Structural Advantage to Dishonesty -
In a representative democracy, dishonesty and gross bigotry can prevail in the short run. In the long run, however, the parties and individual politicians will tend to fall into a default position of honesty and liberal rule - as hypocrisies are exposed and unsound policies blow up in faces of their authors, dishonesty become a high maintenance, energy-sapping stance.
However, in an unrepresentative democracy, lies and unsound policies take on lives of their own, their existences prolonged beyond all standard measures of usefulness by the support of privileged interest groups.
Japan is one such unrepresentative democracy, where the parceling out of representation in the Diet reflects the population distributions of 40 years ago--or even earlier. Diet members and their districts live in anachronistic symbiotic relationships, the Diet member delivering largesse to clients in the diminished bailiwick and these clients delivering in return their supercharged votes.

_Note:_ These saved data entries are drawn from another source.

import Summits.QuantumFields.BalabanUV.Beta.D1BFx.GhostDeltaTableMass
import Summits.QuantumFields.BalabanUV.Beta.D1BFx.GhostDeltaWords
import Summits.QuantumFields.BalabanUV.Beta.D1BFx.GhostSqrtLegPins

/-!
# The «ΔGH» jets, III: the three jet masses with their powers of `n`

Road «BF-x» (BetaPertH (D1) dictionary chain), unit `b2b-balaban-beta-d1-formalise-leaf-04` (gen 18), «RK-GH-UNIT» FILE 5d (OWNER RULING
ρ-g16-2 «ΔGH DIRECT»). The three jets of the four «ΔGH» words of `GhostDeltaWords.deltaGH_eq_words` — `V_Q := vertexRedF n (SghAt ρ n 0 cQ)`,
`V_K := vertexRedF n (SghAt ρ n cK 0)`, `W_Q := tableRedF n (WghAt ρ n x₀ 0 cQ)` — in the currency of FILE 1b (`GhostWordFamilies`): for every
in-block root `ρ`, `n = m + 1`, `κ₁ = kappa163 4∕4`, `M·P = MG163 4·periodConst (kappa163 4) 3`,
* **`mass_vertexRedF_SghAt_Q_le`** — centred weighted mass of `V_Q μ y` (rate `0 ≤ σ ≤ κ₁∕(16n)`) `≤ |cQ|·8·e^{κ₁}·(M·P·e^{κ₁})·(1 + 16∕κ₁)⁴` — **power `n⁰`**
  (four colours × FILE 5b's `tsum_wH_stencilMass_le`);
* **`mass_vertexRedF_SghAt_K_le`** — at the pin `cK = n²`, `V_K = n²•vertexRedF n ghCur` (`vertexRedF_SghAt_K`, `GhostSqrtLegPins.vertexRedF_smul`), so
  FILE 3b's `mass_vertexRedF_ghCur_le` applies verbatim: `≤ 8·e^{κ₁∕16}·(M·P)·e^{κ₁}·(1 + 16∕κ₁)⁴ · n` — **power `n¹`**;
* **`mass_tableRedF_WghAt_Q_le`** — plain mass of `W_Q μ 0 ν z`: `W_Q = (−x₀cQn⁴)•tableRedF n (qSqAt ρ n)` (`tableRedF_WghAt_Q`: `WghAt_eq`, 5a's
  `diagExt_zero_smul`, `tableRedF_smul`), so FILE 5c's `mass_tableRedF_qSqAt_le` gives `≤ |x₀|·|cQ|·64·e^{κ₁}·(M·P·e^{κ₁})²·(1 + 16∕κ₁)⁴ · n⁻¹ ·
  e^{−(κ₁∕8)|z|₁}` — **power `n⁻¹`**, coarse decay rate `κ₁∕8`.
[folklore]; 0 sorry ∕ new def ∕ `def … : Prop` ∕ cite. HONEST: estimates about OUR packed objects; 0 root-level binders discharged; (K) NOT closed;
NOT D1, NOT BetaPertH, NOT continuum, NOT Clay.
-/

open Finset
open scoped BigOperators
open Literature.MathematicalPhysics.QuantumFieldTheory.Balaban1983to89
open Literature.MathematicalPhysics.QuantumFieldTheory.Balaban1983to89.Beta
open B12Sec2to5 (l1 l1_nonneg)
open B5Hk163Strip (kappa163 kappa163_pos)
open B5Hk163Decay (MG163)
open B4TorusKernel (periodConst)
open B6QGQLower276 (blk B mem_B)
open ExpKernelCalculus (Site MKer)
open KernelSpecInstance (wH)
open OneStepResolventKernel (wsum)
open Summit.QuantumFields.BalabanUV.Beta.D1BFx.GhostStencil (ghCur)
open Summit.QuantumFields.BalabanUV.Beta.D1BFx.GhostStencilRooted (qJetAt qAntiAt SghAt SghAt_apply)
open Summit.QuantumFields.BalabanUV.Beta.D1BFx.GhostAveragingSquare (qSqAt WghAt WghAt_eq)
open Summit.QuantumFields.BalabanUV.Beta.D1BFx.ReducedKernelF (vertexRedF)
open Summit.QuantumFields.BalabanUV.Beta.D1BFx.ReducedTableF (tableRedF)
open Summit.QuantumFields.BalabanUV.Beta.D1BFx.GhostSqrtLegPins (vertexRedF_smul tableRedF_smul)
open Summit.QuantumFields.BalabanUV.Beta.D1BFx.GhostWordJetMass (mass_wsum_le mass_finset_sum_le mass_smul_le vertexRedF_eq_sum)
open Summit.QuantumFields.BalabanUV.Beta.D1BFx.GhostWordJetLetters (mass_vertexRedF_ghCur_le)
open Summit.QuantumFields.BalabanUV.Beta.D1BFx.GhostDeltaJetLetters (mass_qAntiAt_stencil_le SghAt_Q_eq_smul tsum_wH_stencilMass_le)
open Summit.QuantumFields.BalabanUV.Beta.D1BFx.GhostDeltaTableMass (mass_tableRedF_qSqAt_le)
open Summit.QuantumFields.BalabanUV.Beta.D1BFx.GhostDeltaWords (diagExt_zero_smul)

namespace Summit.QuantumFields.BalabanUV.Beta.D1BFx.GhostDeltaJetMasses

/-! ## §1 The packed `Q′*Q′` vertex `V_Q` — power `n⁰` -/

section Vertex
variable (m : ℕ)

/-- [folklore] **THE «ΔGH» VERTEX JET'S MASS IS `O(|cQ|)·n⁰`**: for an in-block root `ρ`, `0 ≤ σ ≤ κ₁∕(16n)`, the centred weighted ℓ¹-mass of
`vertexRedF n (SghAt ρ n 0 cQ) μ y` at `n•y`, rate `σ`, is summable and
`≤ |cQ| · 8·e^{κ₁}·(MG163 4·periodConst (kappa163 4) 3·e^{κ₁})·(1 + 16∕κ₁)⁴` — **power `n⁰`** (four colours × `tsum_wH_stencilMass_le`). -/
theorem mass_vertexRedF_SghAt_Q_le {ρ : Site 4} (hρ : ∀ i : Fin 4, 0 ≤ ρ i ∧ ρ i < (m + 1 : ℕ)) {σ : ℝ} (hσ0 : 0 ≤ σ)
    (hσ : σ ≤ kappa163 (3 + 1) / (3 + 1) / (16 * ((m + 1 : ℕ) : ℝ))) (cQ : ℝ) (μ : Fin 4) (y : Site 4) :
    (Summable fun p : Site 4 × Site 4 => ∑ a, ∑ b,
        |vertexRedF (m + 1) (SghAt ρ (m + 1) 0 cQ) μ y p.1 p.2 a b| * Real.exp (σ * (l1 (p.1 - ((m + 1 : ℕ) : ℤ) • y) + l1 (p.2 - ((m + 1 : ℕ) : ℤ) • y)))) ∧
      ∑' p : Site 4 × Site 4, ∑ a, ∑ b,
        |vertexRedF (m + 1) (SghAt ρ (m + 1) 0 cQ) μ y p.1 p.2 a b| * Real.exp (σ * (l1 (p.1 - ((m + 1 : ℕ) : ℤ) • y) + l1 (p.2 - ((m + 1 : ℕ) : ℤ) • y)))
        ≤ |cQ| * (8 * Real.exp (kappa163 (3 + 1) / (3 + 1)) *
            ((MG163 (3 + 1) * periodConst (kappa163 (3 + 1)) 3) * Real.exp (kappa163 (3 + 1) / (3 + 1))) * (1 + 16 / (kappa163 (3 + 1) / (3 + 1))) ^ 4) := by
  set n : ℕ := m + 1 with hn
  set c : Site 4 := ((m + 1 : ℕ) : ℤ) • y with hc
  have hW : ∀ p : Site 4 × Site 4, 0 < Real.exp (σ * (l1 (p.1 - c) + l1 (p.2 - c))) := fun p => Real.exp_pos _
  -- per colour: the superposition of the `cQ•qAntiAt` stencils
  have hcol : ∀ κ' : Fin 4,
      (Summable fun p : Site 4 × Site 4 => ∑ a, ∑ b,
        |wsum (fun u => wH (N := n) (d := 3) κ' μ (u - (n : ℤ) • y)) (SghAt ρ n 0 cQ κ') p.1 p.2 a b| * Real.exp (σ * (l1 (p.1 - c) + l1 (p.2 - c)))) ∧
      ∑' p : Site 4 × Site 4, ∑ a, ∑ b,
        |wsum (fun u => wH (N := n) (d := 3) κ' μ (u - (n : ℤ) • y)) (SghAt ρ n 0 cQ κ') p.1 p.2 a b| * Real.exp (σ * (l1 (p.1 - c) + l1 (p.2 - c)))
        ≤ |cQ| * (2 * Real.exp (kappa163 (3 + 1) / (3 + 1)) *
            ((MG163 (3 + 1) * periodConst (kappa163 (3 + 1)) 3) * Real.exp (kappa163 (3 + 1) / (3 + 1))) * (1 + 16 / (kappa163 (3 + 1) / (3 + 1))) ^ 4) := by
    intro κ'
    have hT := tsum_wH_stencilMass_le m hρ hσ κ' μ y cQ
    rw [← hc] at hT
    have hst : ∀ u, (Summable fun p : Site 4 × Site 4 => ∑ a, ∑ b, |SghAt ρ n 0 cQ κ' u p.1 p.2 a b| * Real.exp (σ * (l1 (p.1 - c) + l1 (p.2 - c)))) ∧
        ∑' p : Site 4 × Site 4, ∑ a, ∑ b, |SghAt ρ n 0 cQ κ' u p.1 p.2 a b| * Real.exp (σ * (l1 (p.1 - c) + l1 (p.2 - c)))
          ≤ |cQ| * (Real.exp (σ * ((4 * ((n : ℕ) : ℝ) + l1 (u - c)) + (4 * ((n : ℕ) : ℝ) + l1 (u - c)))) *
              ∑ x ∈ B (n - 1) (blk (n - 1) u), ∑ z ∈ B (n - 1) (blk (n - 1) u),
                (|qJetAt ρ n κ' u (blk (n - 1) u) z| + |qJetAt ρ n κ' u (blk (n - 1) u) x|)) := by
      intro u
      have h := mass_qAntiAt_stencil_le ρ n κ' hσ0 c u
      rw [SghAt_Q_eq_smul]
      exact mass_smul_le h.1 h.2
    have h := mass_wsum_le (F := Unit) hW (fun u => (hst u).1) (fun u => (hst u).2) hT.1
    exact ⟨h.1, h.2.trans hT.2⟩
  rw [vertexRedF_eq_sum]
  have h := mass_finset_sum_le (F := Unit) (Finset.univ : Finset (Fin 4)) (fun p => (hW p).le) (fun κ' _ => (hcol κ').1) (fun κ' _ => (hcol κ').2)
  refine ⟨h.1, h.2.trans (le_of_eq ?_)⟩
  rw [Finset.sum_const, Finset.card_univ, Fintype.card_fin, nsmul_eq_mul]
  push_cast
  ring

end Vertex

/-! ## §2 The kinetic vertex `V_K` at the pin `cK = n²` — power `n¹` -/

section Kinetic
variable (ρ : Site 4) (n : ℕ) [NeZero n] (κ' : Fin 4)

omit [NeZero n] in
/-- [folklore] The `cK`-sector of the completed stencil is the scaled fine ghost current: `SghAt ρ n cK 0 κ′ u = cK • ghCur κ′ u`. -/
theorem SghAt_K_eq_smul (cK : ℝ) (u : Site 4) : SghAt ρ n cK 0 κ' u = cK • ghCur κ' u := by
  funext x z a b
  rw [SghAt_apply, Pi.smul_apply, Pi.smul_apply, Pi.smul_apply, Pi.smul_apply, smul_eq_mul, zero_mul, add_zero]

/-- [folklore] Hence the packed kinetic vertex is the scaled packed ghost current: `vertexRedF n (SghAt ρ n cK 0) μ y = cK • vertexRedF n ghCur μ y`. -/
theorem vertexRedF_SghAt_K (cK : ℝ) (μ : Fin 4) (y : Site 4) :
    vertexRedF n (SghAt ρ n cK 0) μ y = cK • vertexRedF n (fun κ u => ghCur κ u) μ y := by
  have e : SghAt ρ n cK 0 = fun κ u => cK • ghCur κ u := funext fun κ => funext fun u => SghAt_K_eq_smul ρ n κ cK u
  rw [e, vertexRedF_smul]

end Kinetic

section KineticMass
variable (m : ℕ)

/-- [folklore] **THE KINETIC JET'S MASS AT THE PIN `cK = n²`** (FILE 3b verbatim through `vertexRedF_SghAt_K`): for `0 ≤ σ ≤ κ₁∕(16n)` the centred weighted
mass of `vertexRedF n (SghAt ρ n n² 0) μ y` is summable and `≤ 8·e^{κ₁∕16}·(M·P)·e^{κ₁}·(1 + 16∕κ₁)⁴ · n` — **power `n¹`**. -/
theorem mass_vertexRedF_SghAt_K_le (ρ : Site 4) {σ : ℝ} (hσ0 : 0 ≤ σ) (hσ : σ ≤ kappa163 (3 + 1) / (3 + 1) / (16 * ((m + 1 : ℕ) : ℝ)))
    (μ : Fin 4) (y : Site 4) :
    (Summable fun p : Site 4 × Site 4 => ∑ a, ∑ b,
        |vertexRedF (m + 1) (SghAt ρ (m + 1) (((m + 1 : ℕ) : ℝ) ^ 2) 0) μ y p.1 p.2 a b|
          * Real.exp (σ * (l1 (p.1 - ((m + 1 : ℕ) : ℤ) • y) + l1 (p.2 - ((m + 1 : ℕ) : ℤ) • y)))) ∧
      ∑' p : Site 4 × Site 4, ∑ a, ∑ b,
        |vertexRedF (m + 1) (SghAt ρ (m + 1) (((m + 1 : ℕ) : ℝ) ^ 2) 0) μ y p.1 p.2 a b|
          * Real.exp (σ * (l1 (p.1 - ((m + 1 : ℕ) : ℤ) • y) + l1 (p.2 - ((m + 1 : ℕ) : ℤ) • y)))
        ≤ 8 * Real.exp (kappa163 (3 + 1) / (3 + 1) / 16) * (MG163 (3 + 1) * periodConst (kappa163 (3 + 1)) 3) * Real.exp (kappa163 (3 + 1) / (3 + 1))
          * (1 + 16 / (kappa163 (3 + 1) / (3 + 1))) ^ 4 * ((m + 1 : ℕ) : ℝ) := by
  rw [vertexRedF_SghAt_K]
  exact mass_vertexRedF_ghCur_le m hσ0 hσ μ y

end KineticMass

/-! ## §3 The packed `Q′*Q′` table `W_Q` — power `n⁻¹` -/

section Table
variable (ρ : Site 4) (n : ℕ) [NeZero n]

omit [NeZero n] in
/-- [folklore] The `cQ`-sector of the completed table is the scaled stripped square table: `WghAt ρ n x₀ 0 cQ = (−(x₀·cQ·n⁴)) • qSqAt ρ n` (pointwise in the
bond indices; `GhostDeltaWords.diagExt_zero_smul` kills the kinetic diagonal). -/
theorem WghAt_Q_eq (x₀ cQ : ℝ) : WghAt ρ n x₀ 0 cQ = fun κ v l v' => (-(x₀ * cQ * (n : ℝ) ^ 4)) • qSqAt ρ n κ v l v' := by
  funext κ v l v'
  rw [WghAt_eq, diagExt_zero_smul, zero_add]

/-- [folklore] Hence `tableRedF n (WghAt ρ n x₀ 0 cQ) μ y ν y′ = (−(x₀·cQ·n⁴)) • tableRedF n (qSqAt ρ n) μ y ν y′`. -/
theorem tableRedF_WghAt_Q (x₀ cQ : ℝ) (μ : Fin 4) (y : Site 4) (ν : Fin 4) (y' : Site 4) :
    tableRedF n (WghAt ρ n x₀ 0 cQ) μ y ν y' = (-(x₀ * cQ * (n : ℝ) ^ 4)) • tableRedF n (qSqAt ρ n) μ y ν y' := by
  rw [WghAt_Q_eq, tableRedF_smul]

omit [NeZero n] in
/-- [folklore] The plain fibre mass of a scalar multiple: `Σ_{ab} |(c•K) x z a b| = |c|·Σ_{ab} |K x z a b|`. -/
theorem sum_abs_smul {F : Type*} [Fintype F] (c : ℝ) (K : MKer 4 F) (x z : Site 4) :
    ∑ a, ∑ b, |(c • K) x z a b| = |c| * ∑ a, ∑ b, |K x z a b| := by
  rw [Finset.mul_sum]
  refine Finset.sum_congr rfl fun a _ => ?_
  rw [Finset.mul_sum]
  refine Finset.sum_congr rfl fun b _ => ?_
  rw [Pi.smul_apply, Pi.smul_apply, Pi.smul_apply, Pi.smul_apply, smul_eq_mul, abs_mul]

end Table

section TableMass
variable (m : ℕ)

/-- [folklore] **THE «ΔGH» TABLE'S PLAIN MASS IS `O(|x₀cQ|·n⁻¹)` WITH COARSE DECAY**: for an in-block root `ρ` and every coarse `z`, the plain ℓ¹-mass of
`tableRedF n (WghAt ρ n x₀ 0 cQ) μ 0 ν z` is summable and
`≤ |x₀|·|cQ|·(64·e^{κ₁}·(M·P·e^{κ₁})²·(1 + 16∕κ₁)⁴) · n⁻¹ · e^{−(κ₁∕8)|z|₁}` — **power `n⁻¹`** (`n⁴ × n⁻⁵`, FILE 5c). -/
theorem mass_tableRedF_WghAt_Q_le {ρ : Site 4} (hρ : ∀ i : Fin 4, 0 ≤ ρ i ∧ ρ i < (m + 1 : ℕ)) (x₀ cQ : ℝ) (μ ν : Fin 4) (z : Site 4) :
    (Summable fun p : Site 4 × Site 4 => ∑ a, ∑ b, |tableRedF (m + 1) (WghAt ρ (m + 1) x₀ 0 cQ) μ 0 ν z p.1 p.2 a b|) ∧
      ∑' p : Site 4 × Site 4, ∑ a, ∑ b, |tableRedF (m + 1) (WghAt ρ (m + 1) x₀ 0 cQ) μ 0 ν z p.1 p.2 a b|
        ≤ |x₀| * |cQ| * (64 * Real.exp (kappa163 (3 + 1) / (3 + 1)) *
            ((MG163 (3 + 1) * periodConst (kappa163 (3 + 1)) 3) * Real.exp (kappa163 (3 + 1) / (3 + 1))) ^ 2 * (1 + 16 / (kappa163 (3 + 1) / (3 + 1))) ^ 4) *
          (((m + 1 : ℕ) : ℝ))⁻¹ * Real.exp (-(kappa163 (3 + 1) / (3 + 1) / 8) * l1 z) := by
  have h := mass_tableRedF_qSqAt_le m hρ μ ν z
  have hn : (0 : ℝ) < ((m + 1 : ℕ) : ℝ) := by exact_mod_cast Nat.succ_pos m
  rw [tableRedF_WghAt_Q]
  have e : (fun p : Site 4 × Site 4 => ∑ a, ∑ b,
      |((-(x₀ * cQ * (((m + 1 : ℕ) : ℕ) : ℝ) ^ 4)) • tableRedF (m + 1) (qSqAt ρ (m + 1)) μ 0 ν z) p.1 p.2 a b|)
      = fun p => |(-(x₀ * cQ * (((m + 1 : ℕ) : ℕ) : ℝ) ^ 4))| * ∑ a, ∑ b, |tableRedF (m + 1) (qSqAt ρ (m + 1)) μ 0 ν z p.1 p.2 a b| :=
    funext fun p => sum_abs_smul _ _ p.1 p.2
  rw [e]
  refine ⟨h.1.mul_left _, ?_⟩
  rw [tsum_mul_left]
  have hc : |(-(x₀ * cQ * (((m + 1 : ℕ) : ℕ) : ℝ) ^ 4))| = |x₀| * |cQ| * (((m + 1 : ℕ) : ℝ)) ^ 4 := by
    rw [abs_neg, abs_mul, abs_mul, abs_of_nonneg (by positivity : (0 : ℝ) ≤ (((m + 1 : ℕ) : ℕ) : ℝ) ^ 4)]
  rw [hc]
  calc |x₀| * |cQ| * (((m + 1 : ℕ) : ℝ)) ^ 4 * ∑' p : Site 4 × Site 4, ∑ a, ∑ b, |tableRedF (m + 1) (qSqAt ρ (m + 1)) μ 0 ν z p.1 p.2 a b|
      ≤ |x₀| * |cQ| * (((m + 1 : ℕ) : ℝ)) ^ 4 * (64 * Real.exp (kappa163 (3 + 1) / (3 + 1)) *
            ((MG163 (3 + 1) * periodConst (kappa163 (3 + 1)) 3) * Real.exp (kappa163 (3 + 1) / (3 + 1))) ^ 2 * (1 + 16 / (kappa163 (3 + 1) / (3 + 1))) ^ 4 *
          ((((m + 1 : ℕ) : ℝ)) ^ 5)⁻¹ * Real.exp (-(kappa163 (3 + 1) / (3 + 1) / 8) * l1 z)) :=
        mul_le_mul_of_nonneg_left h.2 (by positivity)
    _ = _ := by field_simp

end TableMass

end Summit.QuantumFields.BalabanUV.Beta.D1BFx.GhostDeltaJetMasses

Any individual or party wishing to interrupt the cycle of elections and budget allocations must either restructure the system or supersede it. Since sitting Diet members control the rules under which their own districts are drawn and oversee the redistricting procedure, remedies to electoral inequality have, rather unsurprisingly, not been forthcoming. If this is the case, then the only path to electoral success is to tailor one's every utterance and action to surpassing your opponent in flattering the over-represented voter.

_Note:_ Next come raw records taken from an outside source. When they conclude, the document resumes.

import Mathlib
import Summits.PneNP.PneNP.Theorems.KrwChromaticSteeringStrongCompositionLradState

/-!
# p4 g22 — the RETIREMENT move and the retired floor (crux `StrongComposition`, stmt-PneNP-18538)

Companion to `Cruxes/StrongComposition/LensBarrierP4g22.md`.  FRONTIER bookkeeping for the restricted-class ladder
LRAD ⊂ LRB ⊂ LRX_t ⊂ LRA of the KRW strong-composition crux C1; nothing here bears on P vs NP.

* §1 `retire_two` (PROVED): in ANY hard label rectangle `A × B` and for ANY coordinate `j`, the adversary may kill the
  coordinate on BOTH sides — restrict to `a_j = b_j = v` for a suitable `v` — at a cost of at most TWO units of
  Karchmer–Wigderson hardness (`Hard.split_bob` then `Hard.split_alice` of the landed `KrwLrad` rectangle lemmas; the
  mixed quadrant `a_j ≠ b_j` is solved by the leaf `j`, so the aligned quadrant is the hard one).  Unlike the forced-half
  lemma (`P4g21X.forcedHalf_alice`, cost 1, which needs `b_j` constant on `B`) it has NO side condition: this is the move
  that lets the adversary CASH an over-loaded row («retirement», memo §5) — the repair of the (BANK) books.
* §2 `RetiredFloorGe` : the «2-retired floor» `M* ≥ x` of a family of row credits (there is a set `S` of rows, not all of
  them, such that every other row has credit `≥ x + 2|S|`), with the two one-step facts the potential `Φ* = h + M* − Π*`
  uses at non-kill events: credits dropping by `≤ 1` lower `M*` by `≤ 1` (`RetiredFloorGe.of_drop_le_one`), and `M*` is
  antitone in `x` (`RetiredFloorGe.mono`).
-/

set_option linter.dupNamespace false
set_option autoImplicit false

namespace Summit.PneNP.PneNP.Cruxes.StrongComposition.P4g22X

open Literature.Computability.Complexity
open Summit.PneNP.PneNP.Theorems.KrwLrad

universe u

variable {ι : Type u}

/-! ## §1 Retirement costs at most two -/
section Retire

/-- **Retirement lemma.** For every coordinate `j` of a hard rectangle there is a value `v` such that restricting BOTH
players to `a_j = v`, `b_j = v` keeps all but two units of hardness. -/
theorem retire_two {A B : Set (ι → Bool)} {ℓ : ℕ} (h : Hard A B ℓ) (j : ι) :
    ∃ v : Bool, Hard (A ∩ {a | a j = v}) (B ∩ {b | b j = v}) (ℓ - 2) := by
  classical
  by_cases hℓ : ℓ ≤ 2
  · refine ⟨false, ?_⟩
    have : ℓ - 2 = 0 := by omega
    rw [this]
    exact hard_zero _ _
  · have hB : B.Nonempty := h.nonempty_right (by omega) j
    obtain ⟨β, -, h1⟩ := Hard.split_bob h hB j (fun b => b j)
    have hA : A.Nonempty := h1.nonempty_left (by omega) j
    obtain ⟨β', -, h2⟩ := Hard.split_alice h1 hA j (fun a => a j)
    by_cases hββ : β' = β
    · subst hββ
      refine ⟨β', ?_⟩
      have : ℓ - 2 = ℓ - 1 - 1 := by omega
      rw [this]
      exact h2
    · -- the mixed quadrant is solved by the leaf `j`, so it has hardness 0: contradiction with ℓ > 2
      exfalso
      have hsol : SolvesRect (KWTree.leaf j) (A ∩ {a | a j = β'}) (B ∩ {b | b j = β}) := by
        intro a ha b hb
        have ha' : a j = β' := ha.2
        have hb' : b j = β := hb.2
        simp only [KWTree.run_leaf, ne_eq, ha', hb']
        exact hββ
      have h0 := h2.eq_zero_of_leaf hsol
      omega

/-- The same with the roles displayed symmetrically (Bob's coordinate first is how the proof goes; the statement is
symmetric).  Iterating `retire_two` over `k` coordinates costs `≤ 2k`; with Bob's `k` splits followed by ONE
multi-forced-half step (`P4g21X.multiForcedHalf_alice`) the cost improves to `k + 1 + ⌈log₂ k⌉` (memo §5, remark). -/
theorem retire_two' {A B : Set (ι → Bool)} {ℓ : ℕ} (h : Hard A B ℓ) (j : ι) (hℓ : 2 < ℓ) :
    ∃ v : Bool, (A ∩ {a | a j = v}).Nonempty ∧ (B ∩ {b | b j = v}).Nonempty ∧
      Hard (A ∩ {a | a j = v}) (B ∩ {b | b j = v}) (ℓ - 2) := by
  obtain ⟨v, hv⟩ := retire_two h j
  exact ⟨v, hv.nonempty_left (by omega) j, hv.nonempty_right (by omega) j, hv⟩

end Retire

/-! ## §2 The 2-retired floor -/
section Floor

variable {ρ : Type u} [DecidableEq ρ]

/-- `RetiredFloorGe alive cr x` : the 2-retired floor of the credit family `cr` on the alive rows is `≥ x` — some set `S`
of alive rows, NOT all of them, can be retired (label-killed at cost `2` each, `retire_two`) so that every remaining
alive row has credit `≥ x + 2|S|`.  (`M* = max_S [min_{alive ∖ S} cr − 2|S|] = max_k [cr_(k+1) − 2k]`.) -/
def RetiredFloorGe (alive : Finset ρ) (cr : ρ → ℤ) (x : ℤ) : Prop :=
  ∃ S : Finset ρ, S ⊆ alive ∧ S ≠ alive ∧ ∀ i ∈ alive \ S, x + 2 * (S.card : ℤ) ≤ cr i

omit [DecidableEq ρ] in
theorem RetiredFloorGe.mono [DecidableEq ρ] {alive : Finset ρ} {cr : ρ → ℤ} {x x' : ℤ} (hx : x' ≤ x)
    (h : RetiredFloorGe alive cr x) : RetiredFloorGe alive cr x' := by
  obtain ⟨S, hS, hne, hcr⟩ := h
  exact ⟨S, hS, hne, fun i hi => le_trans (by linarith) (hcr i hi)⟩

/-- An event that lowers every alive credit by at most one (an affine bit: each row load rises by `≤ 1`) lowers the
retired floor by at most one. -/
theorem RetiredFloorGe.of_drop_le_one {alive : Finset ρ} {cr cr' : ρ → ℤ} {x : ℤ}
    (hdrop : ∀ i ∈ alive, cr i - 1 ≤ cr' i) (h : RetiredFloorGe alive cr x) :
    RetiredFloorGe alive cr' (x - 1) := by
  obtain ⟨S, hS, hne, hcr⟩ := h
  refine ⟨S, hS, hne, fun i hi => ?_⟩
  have hi' : i ∈ alive := (Finset.mem_sdiff.1 hi).1
  have := hcr i hi
  have := hdrop i hi'
  linarith

/-- The plain floor (`S = ∅`): if every alive credit is `≥ x` and some row may stay un-retired... i.e. `alive` is
nonempty, then `M* ≥ x`. -/
theorem RetiredFloorGe.of_forall {alive : Finset ρ} {cr : ρ → ℤ} {x : ℤ} (hne : alive.Nonempty)
    (h : ∀ i ∈ alive, x ≤ cr i) : RetiredFloorGe alive cr x := by
  refine ⟨∅, Finset.empty_subset _, ?_, fun i hi => ?_⟩
  · intro h0; exact hne.ne_empty h0.symm
  · simp only [Finset.sdiff_empty] at hi
    simpa using h i hi

/-- Retiring ONE bottom row: if every alive row other than `i₀` has credit `≥ x + 2` and there is such a row, then
`M* ≥ x` even if `cr i₀` is arbitrarily low (the dump row of memo §3 is cashed for two label units). -/
theorem RetiredFloorGe.of_retire_one {alive : Finset ρ} {cr : ρ → ℤ} {x : ℤ} {i₀ : ρ} (hi₀ : i₀ ∈ alive)
    (hother : ∃ i ∈ alive, i ≠ i₀) (h : ∀ i ∈ alive, i ≠ i₀ → x + 2 ≤ cr i) :
    RetiredFloorGe alive cr x := by
  refine ⟨{i₀}, by simpa using hi₀, ?_, fun i hi => ?_⟩
  · intro h0
    obtain ⟨i, hi, hne⟩ := hother
    rw [← h0] at hi
    exact hne (Finset.mem_singleton.1 hi)
  · have hi' := Finset.mem_sdiff.1 hi
    have hne : i ≠ i₀ := by
      intro h0; apply hi'.2; simp [h0]
    simpa using h i hi'.1 hne

end Floor

end Summit.PneNP.PneNP.Cruxes.StrongComposition.P4g22X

Tobias Harris has written eloquently and in admirable detail about the Democratic Party's ongoing struggle over how far it should go in pandering to the voters in rural areas. I would differ with Mr. Harris's depiction of the situation only in his assessment of Maehara Seiji's rebellion. Mr. Harris sees Maehara's denunciation of his party's making impossible-to-keep promises as a misguided attachment to principles. I would condemn it more forcefully as plain vanilla stupidity: Maehara is attacking DPJ Party Leader Ozawa Ichirō for the crime of trying to make the system work to the advantage of Democratic Party of Japan.
Maehara is taking aim at the wrong target and in the wrong sequence. The problem is the system, not Ozawa. That Ozawa is lying through his teeth, cozying up to the most irresponsible of fiscal inanities, is a function of the game board on which he must play. In order to win enough seats to topple the ruling coalition the DPJ has to beat the LDP at its own game in the rural districts. Actually keeping any of the promises made to the LDP's clients is a problem for the future, not now. The DPJ must outbid the LDP, seize power, then blow off the rural districts -- in that order.
So for the foreseeable future it may be hard to see the difference between the white hats and the black hats. All members of the political order will be lying, lying, lying and then lying some more. No surprise here -- the system rewards those able to pull off the most dishonest, two-faced, logically inconsistent performance possible.
Just who is who -- and who won -- will only be clear after the election, as the victors take to the acts of governing and crafting legislation.
So it might be good to forget what is in the manifestos for a while.